I was just curious if anyone ever sails with two heads sails... on the same head stay! I can't say I've ever seen this done in person. Maybe pictures in a magazine or something. 

I have a 23 O'day Tempest that came with two jibs. It never occured to me to hoist them both on a long downwind run and pass on the main, but is this possible or efficient? Pros or cons? Anyone?

Thanks!


----------



## mrwuffles (Sep 9, 2008)

are they the same size? I have never heard of someone flying 2 sails on the same stay, the person may have just gotten a new sail and kept the old one or one is larger than the other


----------



## Ippa2 (Mar 26, 2008)

Yes one is a little newer than the other. I realize that the newer one was purchased to replace the older one by the PO. 

They are very close to the same size. Maybe a couple sq ft difference. My thought was running them both up and not using the main, and also not having to rig a preventer for the main. 

Just curious if anyone does this...


----------



## sailingdog (Mar 19, 2006)

It was a common practice when sailing downwind in the trade winds.


----------



## denby (Feb 21, 2007)

I have seen that a couple of times but never tried it myself. I do have the rigging to try it but just go wing on wing. I think under higher winds you might have a tendency to push the bow down a bit, not sure though.


----------



## JohnRPollard (Mar 26, 2007)

I've done it with hank-on sails. You stagger the hanks as you put them on.
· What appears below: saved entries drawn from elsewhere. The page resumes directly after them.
import Summits.QuantumFields.GaugeBoot.Eqs.KZL2rpD4Z11493o5000LT1
import Summits.QuantumFields.GaugeBoot.Eqs.KZL2rpD4Z11493o5000LT2
import Summits.QuantumFields.GaugeBoot.Eqs.KZL2rpD4Z11493o5000LT3
import Summits.QuantumFields.GaugeBoot.Eqs.KZL2rpD4Z11493o5000LT4
import Summits.QuantumFields.GaugeBoot.Eqs.KZL2rpD4Z11493o5000LT5
import Summits.QuantumFields.GaugeBoot.Eqs.KZL2rpD4Z11493o5000LW1
import Summits.QuantumFields.GaugeBoot.Eqs.KZL2rpD4Z11493o5000LW2
import HarnessLib

/-!
# Aggregated equality row of `beta-11493-5000-lower.conic1.json` — assembly of the coded row (data)

Cell `pub-gaugeboot` (HOME `run/shared/lean/pub/pub-gaugeboot/`), seat lean2 (KZ aggregated equality bindings; FANOUT-PLAN A126 (2)(c) /
A137 (1)(iii) / A146 / A152 (1)).  Certificate of record `certs/SU2-D4/kz-L2-rp/beta-11493-5000-lower.conic1.json` (sha256 field `6d1be07f02d4472a…`) over the
problem `certs/SU2-D4/kz-L2-rp/beta-11493-5000-lower.problem1.json` (`SU(2)`, `D = 4`, `β_std = 11493/5000`, 3300 equality rows, eng2's reduced form): its
3285 exact equality multipliers `lamQ` (dyadic rationals; sha256 of the multiplier list `856c8383b09e210f…`) contract the
equality rows into ONE row `r = Σ_e lamQ_e · row_e` (9939 labelled terms, right-hand side Σ_e lamQ_e · rhs_e = 0) — the only way
the certificate replay (lean3's `_of_feasible_agg` shape) uses the equality system.  The row is INTEGER-CODED (`Eqs/BindKitZ`: `(terms, M, K,
witness)`, terms `tz <label code> <z>` with coefficient `z / M` exactly, witness `lz <m> <def id> <position>` = an exact combination of
3278 of the family's G1 theorem rows `KZL2rpD4LitsZ*.litZ`, `μ = Σ_e lamQ_e · Λ_e` from the seat's exact elimination witnesses `Λ`,
re-verified exactly in the seat).  Because of its size the row is spread over several modules: term pieces `…Z11493o5000LT<k>` and the
witness pieces `…Z11493o5000LW<k>` and the assembly `…Z11493o5000LR` (data only), and the final module `Eqs/KZL2rpD4Z11493o5000L` with the `m = 7` residue-class
kernel checks `chk<i>` (`Eqs/BindKitZPF.cchkZPf litZ p q 7 i` — the `BindKitZP` residue-class check with the class filter inside the combination; integer arithmetic only, one `decide` each, ≈ 21 s measured) and `Ecode`, `E_holds`, `rowSum4_row` (
`rowSum4 11493/5000 L r = 0` on every torus `(ℤ/L)^4` with `L ≥ 6`).  Positivity blocks and the certificate inequalities are NOT
treated here.  GENERATED by `scratch/agg_data.py` + `scratch/gen_aggZP.py`.

HONEST FRAMING (page 1 of every file of this cell): certified bounds on lattice expectations at STATED coupling, gauge
group, dimension and torus size; NOT a mass gap, NOT a continuum limit, NOT a string tension, NOT large `N`; NOT
Yang–Mills-summit-bearing (barriers `FixedCouplingUltralocality`, `PerturbativeInvisibility`).
-/

noncomputable section

open Literature.MathematicalPhysics.QuantumFieldTheory
open Summit.QuantumFields.GaugeBoot.BindN Summit.QuantumFields.GaugeBoot.BindZ

namespace Summit.QuantumFields.GaugeBoot.KZL2rpD4.Z11493o5000L

variable {L : ℕ} [NeZero L]

/-- The coded aggregated row `(terms, M, K, witness)`: 9939 terms in 5 pieces, `M = 17762729323779490523067187200000000000000000` (144 bits), `K` (20 bits) = the integer scale of the check, 3278 witness entries in 2 pieces. -/
def crow : CRowZ :=
  (terms1 ++ terms2 ++ terms3 ++ terms4 ++ terms5, 17762729323779490523067187200000000000000000,
   960000,
   wit1 ++ wit2)

end Summit.QuantumFields.GaugeBoot.KZL2rpD4.Z11493o5000L

end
With a twin-groove roller furler extrusion it can also be done.

Here's a Dana 24 in action with twin-headsails:


----------



## mrwuffles (Sep 9, 2008)

Man that is sweet, learn somethin new everyday


----------



## kwaltersmi (Aug 14, 2006)

As I mentioned in another thread, I just checked out a Cal 36 with twin forestays that apparently is set-up to run two headsails. Seems like that would be easier/safer than hank two onto one stay.


----------



## Sailormon6 (May 9, 2002)

I've done it while racing downwind in 18-25 kt winds. Having never done it before, I was apprehensive about raising the twin jibs in that much wind, but we sailed downwind all night, and found that the boat was very stable, and our ability to control the boat was never in doubt. The boat did a lot of surfing that night! By comparison, we saw a number of spinnakers shredded by the wind, but the much stronger sailcloth of the twin jibs was never close to being overstressed.

In the strongest winds, I doubt that a spinnaker would have been significantly faster, but a spinnaker would have been harder to control in that much wind. As the wind eased into the 18 kt range, I think the spinnaker would have been faster.


----------



## sailingdog (Mar 19, 2006)

Another common variant of the idea was to pole out two identical headsails, and then use sheet to tiller steering to automatically correct the heading... this was often referred to as a Twistle rig.


----------



## JohnRPollard (Mar 26, 2007)

It's a foggy memory, but I seem to recall a chapter in one of Eric Hiscock's books (possibly _Wandering Under Sail_) that was entitled "Twin Spinnakers". If memory serves, he advocated dropping the main and hoisting twin spinnakers for long downwind runs.

He found the boat self-steered very nicely with the two sails pretty much just pulling the boat along behind them. If the boat begun to round up at all, the windward sail would begin to collapse and the leeward sail would drive the boat back down on course, allowing the opposite sail to re-fill and balance out again.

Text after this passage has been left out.